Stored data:
◇ ◇ ◇ ◇
import Literature.MathematicalPhysics.QuantumFieldTheory.BalabanImbrieJaffe1984to88.BIJ88ConnectedGraphResummation
import Literature.MathematicalPhysics.QuantumFieldTheory.BalabanImbrieJaffe1984to88.BIJ88W6PrimeBound
import Literature.MathematicalPhysics.QuantumFieldTheory.BalabanImbrieJaffe1984to88.BIJ88Sect5StatementsPart4

/-!
# `BalabanImbrieJaffe1984to88.BIJ88RemainderW6Prime` — T. Bałaban, J. Imbrie, A. Jaffe, *Effective action and cluster
properties of the abelian Higgs model*, Commun. Math. Phys. **114** (1988) 257–315 [BalabanImbrieJaffe1988]: Sect. 5.14, p. 310 —
the fourth display **`ℛ_k(Λ₁₂^{(k)}) = Σ_{X ⊂ Λ₁₂^{(k)}} W₆^{(k)′}(X)`** DERIVED from the connected-graph resummation (displays 1–3,
`BIJ88ConnectedGraphResummation`) and LINKED to the model of `W₆^{(k)′}` of `BIJ88W6PrimeBound` (gen 5: `term`, `trunc`, `W6'`) and to
the printed remainder `remR` of (5.14.2) (`BIJ88Sect5StatementsPart4`); with the *"standard exercise"* — absolute convergence of the
connected series of every sub-collection of derivatives under (5.14.4) — done.

HONEST FRAMING (cell `lit-balaban`, verbatim): statement-level skeleton of published theorems with citation tags; proofs where landed; nothing here is a claim about the Yang–Mills mass gap.

PDF held: `paper:balaban1988-cmp114-bij-abelian-higgs-effective-action` (journal page = PDF page + 256); p. 310 = PDF p. 54 (render
`original-p054-x2.png`, seat folder `renders/`), p. 308 (5.14.2) and p. 309 (5.14.3)–(5.14.4) = PDF pp. 52–53 (materialised text
`p0052.txt`, `p0053.txt`; render `original-p053-x2.png`).

CITATION HEADER (verbatim).  p. 308 [PDF 52], (5.14.2): *"and a remainder ℛ_k(Λ₁₂^{(k)}) = ∫₀¹ dt −((1−t)^{n̄}/(n̄+1)!) ⟨d/dt; …;
d/dt⟩_t. (5.14.2) Here ⟨·⟩_t is the interacting expectation …"*.  p. 310 [PDF 54], after the third display (*"where G_c runs over
connected graphs involving all clusters X_γ, Y_δ, and hence all of H."*): *"We use this to give an expansion for the remainder from the
perturbation expansion of the interaction: ℛ_k(Λ₁₂^{(k)}) = Σ_{X⊂Λ₁₂^{(k)}} W₆^{(k)′}(X). Here W₆^{(k)′}(X) is obtained by summing only
over {X_γ}, (Y₁, …, Y_B) which fill X, summing over {γ_j} with suppt(d/dt)_{γ_j} ⊂ X, and integrating over t as in (5.14.2). It is
now a standard exercise to estimate the expansion, using (5.14.4)."*  p. 309 [PDF 53], (5.14.4): *"|g₃(H_β, X_β)| ≤
e^{β(L^kε/ε₀)^{1/4−α}(|H_β| + β′|X_β∖H_β|)}. We use X_β∖H_β to denote the set of cubes with no (d/dt)_{γ_j} factors, j ∈ H_β."*

WHAT IS REPRODUCED (unit `lit-balaban-p25`, generation 6 of the Phase-2 proof seat p25; SKELETON row `C2.Claim@310`, first clause,
file 3/3; HOME `run/shared/lean/pub/lit-balaban/lit-balaban-p25/`).  Setting of gen 5 (`BIJ88W6PrimeBound` §1): cubes `V` (finite),
adjacency `R`, polymers `polys R X` (nonempty `R`-connected `Y ⊆ X`), `n̄+1` derivative slots `H = Fin (n̄+1)`, targets `T` with cube
`loc : T → V`, admissible targets `Γ`, assignments `γ : H → T` (`assignments n̄ Γ loc X` = those with all cubes in `X`), activity
`g₃ : t ↦ γ ↦ (K, Y) ↦ g₃ᵗ(γ; H_β = K, X_β = Y)`.  The resummation file (2/3) is instantiated with slot set `S = H`, localization
`loc ∘ γ`, polymer family `Q = polys R Λ` (`Λ` = the region `Λ₁₂^{(k)}`) and activity `w = g₃ᵗ(γ,·,·)`.
§1 LINK, degree-wise (`Tord_succ_eq_sum_term`): the connected term of display 3 with `n+1` clusters equals `Σ_{X⊆Λ} term t γ X n` —
  the two ordered bookkeepings agree (`sum_labellings_eq_sum_owp`: labellings `f : H → slots` ↔ ordered weak partitions
  `(f⁻¹(i))_i`, a bijection), admissibility = filling ∧ covering (`sum_ite_adm`), and the tuples of polymers of `Λ` are the
  tuples of polymers of the region `X ⊆ Λ` they fill (`sum_tuples_eq_sum_fillings`: *"summing only over {X_γ}, (Y₁,…,Y_B) which
  fill X"*).
§2 LINK, summed (`Tsum_univ_eq_sum_trunc`): `T(H) = Σ_{X⊆Λ} trunc t γ X` (the `m = 0` term vanishes, `Tord_zero`).
§3 LOCALIZATION (`trunc_eq_zero_of_not_mem`, `sum_assignments_swap`): `trunc t γ X = 0` unless every derivative cube lies in `X`,
  so `Σ_{γ: supports ⊂ Λ} Σ_{X⊆Λ} = Σ_{X⊆Λ} Σ_{γ: supports ⊂ X}` (*"summing over {γ_j} with suppt(d/dt)_{γ_j} ⊂ X"*).
§4 THE REMAINDER (`remR_eq_sum_W6'`, `remR_eq_sum_W6'_of_display2`): `remR (t ↦ Σ_γ κ_t(γ,H)) n̄ = Σ_{X⊆Λ} W6' X` — from §2–§3
  and `display3` of file 2/3, exchanging the finite region sum with the `t`-integral (*"integrating over t as in (5.14.2)"*).
§5 THE *"STANDARD EXERCISE"* FOR SUB-COLLECTIONS (`card_owp_cov_le`, `abs_Traw_le`, `sum_abs_Tord_le`, `summable_norm_Tord`): under
  (5.14.4) and gen 5's smallness `16(Δ+1)²θ^{β′/2}e² ≤ 1`, the connected series `Σ_m Tord_m(b)` of EVERY nonempty `b ⊆ H` converges
  absolutely (the hypothesis `hT` of `display3`): steps (a)–(c) as in gen 5 but for a sub-collection (`|g₃(H_i,Z_i)| ≤
  θ^{(1−β′)|H_i|+β′|Z_i|}`, `Σ_i|H_i| = |b|`, the labelled structures number `≤ |b|!·e^{Σ|Z_i|}` by the injective carrier map), step
  (d) = gen 5's `partialSum_le` (Penrose tree-graph inequality + tuple summation, engine [Dimock2013] App. B).
§6 AS PRINTED IN THE REGIME (5.14.4) (`remR_eq_sum_W6'_of_ineq5144`): all analytic hypotheses of §4 except `z_t ≠ 0` and the
  existence of the `t`-integrals discharged (gen 5's `summable_abs_term` for the region series, §5 for `hT`).
HYPOTHESES, all explicit: `z_t = N(∅) ≠ 0` (the normalization of display 1 is divided by); the truncated expectations `κ_t(γ,K)`,
`∅ ≠ K ⊆ H`, satisfy display 2 against the normalized expectations `N(K)/z_t` (READING (c) of file 2/3: this is their definition);
`IntervalIntegrable` on `[0,1]` of `t ↦ Σ_{γ: supports ⊂ X} trunc t γ X` for `X ⊆ Λ` (the integrals *"as in (5.14.2)"* exist — `g₃` is
an arbitrary function of `t` here, so measurability is not derivable); in §6 the hypotheses of gen 5 verbatim (`R` symmetric of
degree `≤ Δ` via `nbr`, `0 < θ ≤ 1`, `0 ≤ β′`, `16(Δ+1)²θ^{β′/2}e² ≤ 1`, (5.14.4) on `[0,1]` with the covering guard).
READINGS (declared).  (a) MULTILINEARITY: p. 308 [PDF 52], verbatim: *"We express each d/dt as a sum Σ_γ (d/dt)_γ where (d/dt)_γ
acts only on the t before a particular term F^{(k)}(Y) in Ṽ^{(k)} or in a particular χ-factor. We cluster expand as before each
integral making up the truncated expectation values ⟨(d/dt)_{γ_1}; …; (d/dt)_{γ_{n̄+1}}⟩_t."* — so the truncated expectation of the
`n̄+1` copies of `d/dt` in (5.14.2) is `Σ_γ ⟨(d/dt)_{γ_1};…;(d/dt)_{γ_{n̄+1}}⟩_t` over the assignments `γ` with supports in `Λ₁₂`
(multilinearity of truncated expectations): the integrand of `remR` is TAKEN to be `t ↦ Σ_{γ ∈ assignments Λ} κ_t(γ,H)`; (b) the region sum `Σ_{X⊂Λ₁₂}` is
written over ALL `X ⊆ Λ` (`Λ.powerset`): the regions not filled by an admissible connected family — in particular `X = ∅` and the
`X` missing a derivative cube — contribute `trunc = 0` (§3; `BIJ88W6PrimeBound.term` vanishes without admissible families); (c) the
ordered re-indexing and the prime-dropped input are READINGS (a), (b) of file 2/3 and (iv) of gen 5 (there proved equivalent to the
printed partition form, `term_eq_sum_pterm`).  All statements are finite identities, identities of absolutely convergent real series,
or an exchange of a finite sum with an interval integral; 0 `sorry`, 0 new `Prop` facts, theorems only.
-/

open Finset MeasureTheory
open Literature.Probability.LatticeModels (setPartitions)
open Literature.MathematicalPhysics.QuantumFieldTheory.Dimock2011to13.UrsellTreeGraphBound (rhoT)
open Literature.MathematicalPhysics.QuantumFieldTheory.BalabanImbrieJaffe1984to88.BIJ88Ineq5113Covering (polys mem_polys
  nonempty_of_mem_polys)
open Literature.MathematicalPhysics.QuantumFieldTheory.BalabanImbrieJaffe1984to88.BIJ88W6PrimeBound (fiber mem_fiber Adm term trunc
  assignments W6' mem_assignments wt partialSum_le abs_g3_le_rpow summable_abs_term)
open Literature.MathematicalPhysics.QuantumFieldTheory.BalabanImbrieJaffe1984to88.BIJ88ConnectedGraphResummation (OWP InQ Cov wprod
  Traw Tord Tsum Nsum Tord_zero display3 exists_carrier carrier_unique)
open Literature.MathematicalPhysics.QuantumFieldTheory.BalabanImbrieJaffe1984to88.BIJ88Sect5StatementsPart4 (remR)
◇ ◇ ◇ ◇
## WHAT IS REQUIRED
Look above for the line holding "ordered re-indexing and" and the line holding "All statements are". Retype both, and every line between them, word for word and nothing else.

## RESPONSE
ordered re-indexing and the prime-dropped input are READINGS (a), (b) of file 2/3 and (iv) of gen 5 (there proved equivalent to the
printed partition form, `term_eq_sum_pterm`).  All statements are finite identities, identities of absolutely convergent real series,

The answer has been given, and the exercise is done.